Вероятно, именно потому он снова придвинул к себе доклад, присланный «Серпом».
…Внезапно в дверь постучали.
Вошла Черняк, сказала официальным тоном:
— Товарищ Гузаков, в нашем дворе построен спецотряд. Люди в форме с погонами. Они ждут вас.
— Хорошо, я иду, — поднялся со стула начальник особого отдела. — Прощайте, Маша. Не поминайте лихом, коли не вернусь. Всяко бывает.
ГЛАВА 22
МИХАИЛ МОКИЧЕВ — РЯДОВОЙ УРАЛА
— Мы с тобой вместе уж более суток, паря, а друг дружку вовсе и не знаем, — усмехнулся Мокичев. — Это в мирное время знакомства неспешные, а на войне замешкался, не назвался, глядишь — и убили.

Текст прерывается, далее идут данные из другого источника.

import Summits.Ventures.HSemireg.UntwistAtiyahStepCommute
import Summits.Ventures.HSemireg.CechCupOneAnticommUpTo
import HarnessLib

/-!
# Venture HSemireg — route R1.0, rows `q ≥ 2`: the Atiyah steps commute with scalar `1`-form classes WITHOUT
# common coframes (th-4; (L5) "centrality" of `general-structure/LEIBNIZ-ROW2-PLAN-gs-g4.md` for any framing of `E`
# and any coframes of `Ωʲ`, `Ωʲ⁺¹` on the opens of the cover)

HONEST FRAMING. Module-level homological algebra on the tree's REAL carriers, continuing `UntwistAtiyahStepWedge` /
`UntwistAtiyahStepCommute`: there the class identity `η_j · at_{j+1}(E) = at_j(E) · η_{j+1}` was drawn from the
EXACT cochain anticommutation available for COMMON coframes of `Ωʲ`, `Ωʲ⁺¹` over one open containing the cover
(the `Ω¹`-free branch). Here the coframes `w_x`, `w'_x` are arbitrary on each open `U_x`: the cochains anticommute
only up to the coframe-transfer operators, and the defect is the coboundary of an explicit `1`-cochain
(`CechCupOneAnticommUpTo`). Nothing about any variety; no twist functor in the statements; nothing here says HC,
HC_CM or HC_AV is proved.

WHAT IS PROVED (`namespace Summit.Ventures.HSemireg.AtiyahStepCommute`).

* `coframeTransfer w w' k θ : Ωʲ|_V → Ωʲ⁺²|_V`, `ω ↦ Σ_{K,L} dc_{KL}(θ) ∧ λ^w_K(ω) ω'_L` (`c_{KL}(θ)` the
  coordinates of `θ ∧ ω_K|` in `w'`) — **the coframe-transfer operator**: the `e`-free right side of
  `frameConnection_wedge_add` is `φ ≫ coframeTransfer w w' k θ` (`sum_wedgeD_comp_homBasis`); additive in `θ`
  (`coframeTransfer_add`) and compatible with restriction (`restrictHom_coframeTransfer`);
* `atiyahStepCocycle_comp_wedgeForm_add` — for a framing `𝔢` of `E` and coframes `w_x`, `w'_x` of `Ωʲ`, `Ωʲ⁺¹` on
  each `U_x` (`biFramingOfCoframes`): **`a^{(j+1)}_{xy}(φ ≫ (θ ∧ –)) = φ ≫ T_x(θ) - φ ≫ T_y(θ) -
  a^{(j)}_{xy}(φ) ≫ (θ ∧ –)`**, `T_x = coframeTransfer w_x w'_x`;
* `atiyahClassStep_comp_wedgeClass_of_coframes` — **MAIN**: for a framing `𝔢` of `E` covering `X`, ANY coframes
  `w_x`, `w'_x` of `Ωʲ`, `Ωʲ⁺¹` on the `U_x`, and a scalar Čech `1`-cocycle of `1`-forms `θ` on the cover:
  **`η_j · at_{j+1}(E) = at_j(E) · η_{j+1}` in `Ext²(E ⊗ Ωʲ, E ⊗ Ωʲ⁺²)`**, `η_j = [φ ↦ φ ≫ (θ_{xy} ∧ –)]` — the
  correction cochain is `G_{xy} = (φ ↦ φ ≫ T_y(θ_{xy}))`, whose coboundary `(dG)_{xyz} = T_y(θ_{xy}) - T_z(θ_{xy})`
  by `θ_{xz} = θ_{xy} + θ_{yz}` and the additivity of `T_z`. So the common-coframe hypothesis of
  `atiyahClassStep_comp_wedgeClass` was a feature of the exact cochain route, not of the class identity: `E`, `Ωʲ`,
  `Ωʲ⁺¹` framed on one cover suffice (e.g. all three finite locally free — refine to a common cover).

Which Ext groups: `Ext¹(E⊗Ωʲ, E⊗Ωʲ⁺¹) ∋ at_j, η_j`, `Ext²(E⊗Ωʲ, E⊗Ωʲ⁺²)`; which class: `at_j` and `[θ]`; which twist:
none.

## References

* R.-O. Buchweitz, H. Flenner, Compositio Math. 137 (2003), §3 Def. 3.4 / Thm. 3.10, Prop. 3.11 / (2.11.4), Prop. 3.12
  (the `1 ⊗ c` case of the naturality / graded centrality of the Atiyah classes — derived, not printed; proved here).
  [BuchweitzFlenner2003]
* R. Godement, *Topologie algébrique et théorie des faisceaux* (1958), II.6 (cup products up to homotopy).
* K. Kodaira, *Complex Manifolds and Deformation of Complex Structures* (2005), §3.1 (b), §3.2 (c). [Kodaira2005]
-/

set_option backward.isDefEq.respectTransparency false

noncomputable section

universe u

open CategoryTheory CategoryTheory.Abelian AlgebraicGeometry Opposite TopologicalSpace Limits

namespace Summit.Ventures.HSemireg

namespace AtiyahStepCommute

open Literature.AlgebraicGeometry.Modules Literature.AlgebraicGeometry.Motives
  Literature.AlgebraicGeometry.HodgeTheory Literature.AlgebraicGeometry.Modules.Cech

open scoped Classical

variable {S : Type u} [CommRing S] {X : Over (Spec (CommRingCat.of S))} (E : X.left.Modules) (j : ℕ)
  {W V V' : X.left.Opens} {K K' : Type u}

/-! ### The coframe-transfer operator -/

section Transfer

variable {E j} [Fintype K] [Fintype K'] (w : SheafOfModules.free K ≅ (hodgeSheaf X j).over W)
  (w' : SheafOfModules.free K' ≅ (hodgeSheaf X (j + 1)).over W)

variable (j) in
/-- **The coframe-transfer operator** `T_{w,w'}(θ) : Ωʲ|_V → Ωʲ⁺²|_V`, `ω ↦ Σ_{K,L} dc_{KL}(θ) ∧ λ^w_K(ω) ω'_L` with
`c_{KL}(θ)` the coordinates of `θ ∧ ω_K|_V` in the coframe `w'` (`V ≤ W`). [folklore] -/
def coframeTransfer (k : V ⟶ W) (θ : Γ(cotangentSheaf X, V)) :
    (hodgeSheaf X j).over V ⟶ (hodgeSheaf X (j + 1 + 1)).over V :=
  ∑ KL : K × K', restrictHom k (homBasis w w' KL) ≫ wedgeForm (j + 1)
    (dSection X V (coord w' k (wedgeAt j θ ((hodgeSheaf X j).presheaf.map k.op (basisSection w KL.1))) KL.2))

/-- The `e`-free right side of `frameConnection_wedge_add` is `φ ≫ T_{w,w'}(θ)`. [folklore] -/
theorem sum_wedgeD_comp_homBasis (k : V ⟶ W) (φ : (dual E).over V ⟶ (hodgeSheaf X j).over V)
    (θ : Γ(cotangentSheaf X, V)) :
    ∑ KL : K × K', wedgeD E (j + 1) V
        (coord w' k (wedgeAt j θ ((hodgeSheaf X j).presheaf.map k.op (basisSection w KL.1))) KL.2)
        (φ ≫ restrictHom k (homBasis w w' KL)) = φ ≫ coframeTransfer j w w' k θ := by
  rw [coframeTransfer, Preadditive.comp_sum]
  refine Finset.sum_congr rfl fun KL _ => ?_
  rw [wedgeD_eq_comp_wedgeForm, Category.assoc]

/-- `T_{w,w'}` is additive in `θ`. [folklore] -/
theorem coframeTransfer_add (k : V ⟶ W) (θ θ' : Γ(cotangentSheaf X, V)) :
    coframeTransfer j w w' k (θ + θ') = coframeTransfer j w w' k θ + coframeTransfer j w w' k θ' := by
  rw [coframeTransfer, coframeTransfer, coframeTransfer, ← Finset.sum_add_distrib]
  refine Finset.sum_congr rfl fun KL _ => ?_
  rw [wedgeAt_add_left, coord_add, dSection_add, wedgeForm_add, Preadditive.comp_add]

/-- `T_{w,w'}` is compatible with restriction. [folklore] -/
theorem restrictHom_coframeTransfer (k : V ⟶ W) (l : V' ⟶ V) (θ : Γ(cotangentSheaf X, V)) :
    restrictHom l (coframeTransfer j w w' k θ) =
      coframeTransfer j w w' (l ≫ k) ((cotangentSheaf X).presheaf.map l.op θ) := by
  rw [coframeTransfer, coframeTransfer, restrictHom_finset_sum]
  refine Finset.sum_congr rfl fun KL _ => ?_
  rw [restrictHom_comp, ← restrictHom_comp', restrictHom_wedgeForm, map_dSection, ← coord_map, map_wedgeAt,
    presheaf_map_map]

/-- `T` does not depend on the names of the vertex and of the inclusion. [folklore] -/
theorem comp_coframeTransfer_congr {ι : Type u} {U : ι → X.left.Opens} {Kf K'f : ι → Type u}
    [∀ a, Fintype (Kf a)] [∀ a, Fintype (K'f a)]
    (wf : ∀ a, SheafOfModules.free (Kf a) ≅ (hodgeSheaf X j).over (U a))
    (wf' : ∀ a, SheafOfModules.free (K'f a) ≅ (hodgeSheaf X (j + 1)).over (U a))
    {v v' : ι} (hv : v = v') (kk : V ⟶ U v) (kk' : V ⟶ U v')
    (φ : (dual E).over V ⟶ (hodgeSheaf X j).over V) (θ : Γ(cotangentSheaf X, V)) :
    φ ≫ coframeTransfer j (wf v) (wf' v) kk θ = φ ≫ coframeTransfer j (wf v') (wf' v') kk' θ := by
  subst hv
  rw [Subsingleton.elim kk kk']

end Transfer

/-! ### Bi-framings with arbitrary coframes: the cocycles anticommute up to transfer terms -/

section Coframes

variable {E j} {ι : Type u} (𝔢 : Framing E ι) {Kf K'f : ι → Type u} [∀ a, Fintype (Kf a)] [∀ a, Fintype (K'f a)]

variable (j) in
/-- The bi-framing of `E` and `Ωʲ` on the cover of a framing `𝔢` of `E` with given coframes `w_x` of `Ωʲ|_{U_x}`.
[cite: Kodaira2005, §3.2 (c)] -/
def biFramingOfCoframes (w : ∀ a, SheafOfModules.free (Kf a) ≅ (hodgeSheaf X j).over (𝔢.U a)) :
    BiFraming E (hodgeSheaf X j) ι where
  U := 𝔢.U
  I := 𝔢.I
  K := Kf
  e := 𝔢.e
  w := w

variable (w : ∀ a, SheafOfModules.free (Kf a) ≅ (hodgeSheaf X j).over (𝔢.U a))
  (w' : ∀ a, SheafOfModules.free (K'f a) ≅ (hodgeSheaf X (j + 1)).over (𝔢.U a))

/-- **The level-`j` and level-`(j+1)` Atiyah cocycles of bi-framings with the same frames of `E` and ARBITRARY
coframes anticommute with `θ ∧ –` up to the transfer terms**:
`a^{(j+1)}_{xy}(φ ≫ (θ ∧ –)) + a^{(j)}_{xy}(φ) ≫ (θ ∧ –) = φ ≫ T_x(θ) - φ ≫ T_y(θ)`.
[cite: BuchweitzFlenner2003, Def. 3.4] [cite: Kodaira2005, §3.1 (b)] -/
theorem atiyahStepCocycle_comp_wedgeForm_add (β : Fin 2 → ι) (k : V ⟶ face 𝔢.U β)
    (φ : Γ(twistHodge E j, V)) (θ : Γ(cotangentSheaf X, V)) :
    appLE (atiyahStepCocycle E (j + 1) (biFramingOfCoframes (j + 1) 𝔢 w') β) k
        (((φ : (dual E).over V ⟶ (hodgeSheaf X j).over V) ≫ wedgeForm j θ :
          (dual E).over V ⟶ (hodgeSheaf X (j + 1)).over V) : Γ(twistHodge E (j + 1), V)) =
      (φ : (dual E).over V ⟶ (hodgeSheaf X j).over V) ≫
          coframeTransfer j (w (β 0)) (w' (β 0)) (k ≫ homOfLE (face_le 𝔢.U β 0)) θ -
        (φ : (dual E).over V ⟶ (hodgeSheaf X j).over V) ≫
          coframeTransfer j (w (β 1)) (w' (β 1)) (k ≫ homOfLE (face_le 𝔢.U β 1)) θ -
        ((appLE (atiyahStepCocycle E j (biFramingOfCoframes j 𝔢 w) β) k φ : Γ(twistHodge E (j + 1), V)) :
          (dual E).over V ⟶ (hodgeSheaf X (j + 1)).over V) ≫ wedgeForm (j + 1) θ := by
  rw [appLE_atiyahStepCocycle, appLE_atiyahStepCocycle]
  dsimp only [biFramingOfCoframes]
  rw [← sum_wedgeD_comp_homBasis, ← sum_wedgeD_comp_homBasis,
    ← frameConnection_wedge_add (𝔢.e (β 0)) (w (β 0)) (w' (β 0)) (k ≫ homOfLE (face_le 𝔢.U β 0)) φ θ,
    ← frameConnection_wedge_add (𝔢.e (β 1)) (w (β 1)) (w' (β 1)) (k ≫ homOfLE (face_le 𝔢.U β 1)) φ θ,
    Preadditive.sub_comp]
  abel

end Coframes

/-! ### The class identity for arbitrary coframes -/

section Classes

variable {E j} {ι : Type u} {U : ι → X.left.Opens}

/-- Values of gs-g4's local post-composition on sections. [folklore] -/
lemma appLE_postcompOver_section {M N : X.left.Modules} {U' : X.left.Opens} (f : M.over U' ⟶ N.over U')
    (k : V ⟶ U') (φ : Γ(sheafHom (dual E) M, V)) :
    appLE (CocycleTwist.postcompOver (dual E) f) k φ =
      (((φ : (dual E).over V ⟶ M.over V) ≫ restrictHom k f : (dual E).over V ⟶ N.over V) :
        Γ(sheafHom (dual E) N, V)) := rfl

/-- A family of sections on the faces does not depend on the name of the face. [folklore] -/
lemma map_family_congr {M : X.left.Modules} (θ : ∀ β : Fin 2 → ι, Γ(M, face U β)) {β β' : Fin 2 → ι}
    (h : β = β') (kk : V ⟶ face U β) (kk' : V ⟶ face U β') :
    M.presheaf.map kk.op (θ β) = M.presheaf.map kk'.op (θ β') := by
  subst h
  rw [Subsingleton.elim kk kk']

variable [HasExt.{u + 1} X.left.Modules]

/-- **The Atiyah steps commute with scalar `1`-form classes, for arbitrary coframes.** For a framing `𝔢` of `E`
covering `X`, coframes `w_x`, `w'_x` of `Ωʲ`, `Ωʲ⁺¹` on each `U_x`, and a scalar Čech `1`-cocycle of `1`-forms
`θ = (θ_{xy})` on the cover: `η_j · at_{j+1}(E) = at_j(E) · η_{j+1}` in `Ext²(E ⊗ Ωʲ, E ⊗ Ωʲ⁺²)` (Mathlib
`Ext.comp` order), `η_j = [φ ↦ φ ≫ (θ_{xy} ∧ –)]`; the `1 ⊗ c` case (`c = [θ]`) of the naturality / graded
centrality of the Atiyah classes (Buchweitz–Flenner Prop. 3.11 / (2.11.4), Prop. 3.12) — derived, not printed
there; proved here by `Cech.comp_classOf_eq_of_anticomm_add` with the correction cochain
`G_{xy} = (φ ↦ φ ≫ T_y(θ_{xy}))`. [cite: BuchweitzFlenner2003, Prop. 3.12] -/
theorem atiyahClassStep_comp_wedgeClass_of_coframes (𝔢 : Framing E ι) (hcov : iSup 𝔢.U = ⊤)
    {Kf K'f : ι → Type u} [∀ a, Fintype (Kf a)] [∀ a, Fintype (K'f a)]
    (w : ∀ a, SheafOfModules.free (Kf a) ≅ (hodgeSheaf X j).over (𝔢.U a))
    (w' : ∀ a, SheafOfModules.free (K'f a) ≅ (hodgeSheaf X (j + 1)).over (𝔢.U a))
    (θ : ∀ β : Fin 2 → ι, Γ(cotangentSheaf X, face 𝔢.U β))
    (hθ : ∀ τ : Fin 3 → ι,
      (cotangentSheaf X).presheaf.map (homOfLE (face_le_face_comp 𝔢.U τ (Fin.succAbove 1))).op
          (θ (τ ∘ Fin.succAbove 1)) =
        (cotangentSheaf X).presheaf.map (homOfLE (face_le_face_comp 𝔢.U τ (Fin.succAbove 0))).op
            (θ (τ ∘ Fin.succAbove 0)) +
          (cotangentSheaf X).presheaf.map (homOfLE (face_le_face_comp 𝔢.U τ (Fin.succAbove 2))).op
            (θ (τ ∘ Fin.succAbove 2))) :
    (Cech.classOf (Cech.exactAugmentation 𝔢.U (twistHodge E (j + 1)) hcov)
        (fun β => CocycleTwist.postcompOver (dual E) (wedgeForm j (θ β)) :
          LocalFamily 𝔢.U 1 (twistHodge E j) (twistHodge E (j + 1)))
        (dFamily_postcompOver_wedgeForm θ hθ)).comp (atiyahClassStep E (j + 1)) rfl =
      (atiyahClassStep E j).comp (Cech.classOf (Cech.exactAugmentation 𝔢.U (twistHodge E (j + 1 + 1)) hcov)
        (fun β => CocycleTwist.postcompOver (dual E) (wedgeForm (j + 1) (θ β)) :
          LocalFamily 𝔢.U 1 (twistHodge E (j + 1)) (twistHodge E (j + 1 + 1)))
        (dFamily_postcompOver_wedgeForm θ hθ)) rfl := by
  rw [atiyahClassStep_eq_classOf_exactAugmentation E (j + 1) (biFramingOfCoframes (j + 1) 𝔢 w') hcov,
    atiyahClassStep_eq_classOf_exactAugmentation E j (biFramingOfCoframes j 𝔢 w) hcov]
  refine Cech.comp_classOf_eq_of_anticomm_add (U := 𝔢.U) (atiyahStepCocycle E j (biFramingOfCoframes j 𝔢 w))
    (fun β => CocycleTwist.postcompOver (dual E) (wedgeForm (j + 1) (θ β)))
    (fun β => CocycleTwist.postcompOver (dual E) (wedgeForm j (θ β)))
    (atiyahStepCocycle E (j + 1) (biFramingOfCoframes (j + 1) 𝔢 w'))
    (fun β => CocycleTwist.postcompOver (dual E)
      (coframeTransfer j (w (β 1)) (w' (β 1)) (homOfLE (face_le 𝔢.U β 1)) (θ β)))
    _ _ _ (Cech.exactAugmentation_ε _ _ hcov) (Cech.exactAugmentation_ε _ _ hcov) _ _ _ _ fun τ W' k x => ?_
  -- the inclusions of `W'` into the three edges and the three vertices
  have h12 : face 𝔢.U τ ≤ 𝔢.U (τ 1) := face_le 𝔢.U τ 1
  have h22 : face 𝔢.U τ ≤ 𝔢.U (τ 2) := face_le 𝔢.U τ 2
  -- (1) the wedge values and the cochain identity on the edge `(τ 1, τ 2) = back 1 τ`
  rw [appLE_postcompOver_wedgeForm, appLE_postcompOver_wedgeForm]
  have hC := atiyahStepCocycle_comp_wedgeForm_add 𝔢 w w' (back 1 τ) (k ≫ homOfLE (face_le_face_back 𝔢.U 1 τ)) x
    ((cotangentSheaf X).presheaf.map (k ≫ homOfLE (face_le_face_front 𝔢.U τ)).op (θ (front τ)))
  rw [comp_coframeTransfer_congr (j := j) w w' (show back 1 τ 0 = τ 1 from congrArg τ (by decide)) _
      (k ≫ homOfLE h12),
    comp_coframeTransfer_congr (j := j) w w' (show back 1 τ 1 = τ 2 from congrArg τ (by decide)) _
      (k ≫ homOfLE h22),
    map_family_congr θ (Cech.front_eq_comp_succAbove_two τ) _
      (k ≫ homOfLE (face_le_face_comp 𝔢.U τ (Fin.succAbove 2)))] at hC
  rw [map_family_congr θ (Cech.front_eq_comp_succAbove_two τ) _
      (k ≫ homOfLE (face_le_face_comp 𝔢.U τ (Fin.succAbove 2))), hC]
  -- (2) the coboundary of the correction cochain
  rw [dFamily, appLE_sum, Fin.sum_univ_three, appLE_zsmul, appLE_zsmul, appLE_zsmul, appLE_restrictHom,
    appLE_restrictHom, appLE_restrictHom]
  simp only [Fin.val_zero, pow_zero, one_smul, Fin.val_one, pow_one, neg_one_zsmul, Fin.val_two, neg_one_sq]
  rw [appLE_postcompOver_section, appLE_postcompOver_section, appLE_postcompOver_section,
    restrictHom_coframeTransfer, restrictHom_coframeTransfer, restrictHom_coframeTransfer,
    comp_coframeTransfer_congr (j := j) w w'
      (show (τ ∘ Fin.succAbove 0) 1 = τ 2 from congrArg τ (by decide)) _ (k ≫ homOfLE h22),
    comp_coframeTransfer_congr (j := j) w w'
      (show (τ ∘ Fin.succAbove 1) 1 = τ 2 from congrArg τ (by decide)) _ (k ≫ homOfLE h22),
    comp_coframeTransfer_congr (j := j) w w'
      (show (τ ∘ Fin.succAbove 2) 1 = τ 1 from congrArg τ (by decide)) _ (k ≫ homOfLE h12)]
  -- (3) the scalar cocycle relation `θ_{xz}| = θ_{yz}| + θ_{xy}|` over `W'`
  have hθW := congrArg ((cotangentSheaf X).presheaf.map k.op) (hθ τ)
  rw [map_add, presheaf_map_map, presheaf_map_map, presheaf_map_map] at hθW
  rw [hθW, coframeTransfer_add, Preadditive.comp_add]
  -- everything is now a local homomorphism over `W'`: finish in the additive group of homomorphisms
  change @Eq ((dual E).over W' ⟶ (hodgeSheaf X (j + 1 + 1)).over W') _ _
  abel

end Classes

end AtiyahStepCommute

end Summit.Ventures.HSemireg

end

— Мой век начинается только, — хмуровато отозвалась Лоза, — Что о себе твердить?
Она помолчала, разглядывая, как муравьи деловито бегают по сложным и немалым дорожкам, сталкиваются, разбегаются, ни на миг не оставаясь на месте.
— А слушать люблю, — вновь заговорила Санечка. — И жизнь твою с интересом узнаю. Поверь.
— Длинная она у меня, браток, — объявил Мокичев, и Санечке показалось, что он красуется и словами, и чубом, и оружием, заткнутым за пояс. Но это не вызывало раздражения. Напротив, появилось чувство, похожее на любопытство: «Ну, какая может быть долгая жизнь у этого чубатого чудака, право?»
— Я, паря, живалый мужик, — повторил свою мысль партизан. — Был и в кольях, и в мяльях. И надоест тебе слушать небось. Ибо помыслишь: чистая выдумка, хитрого краснобая вранье.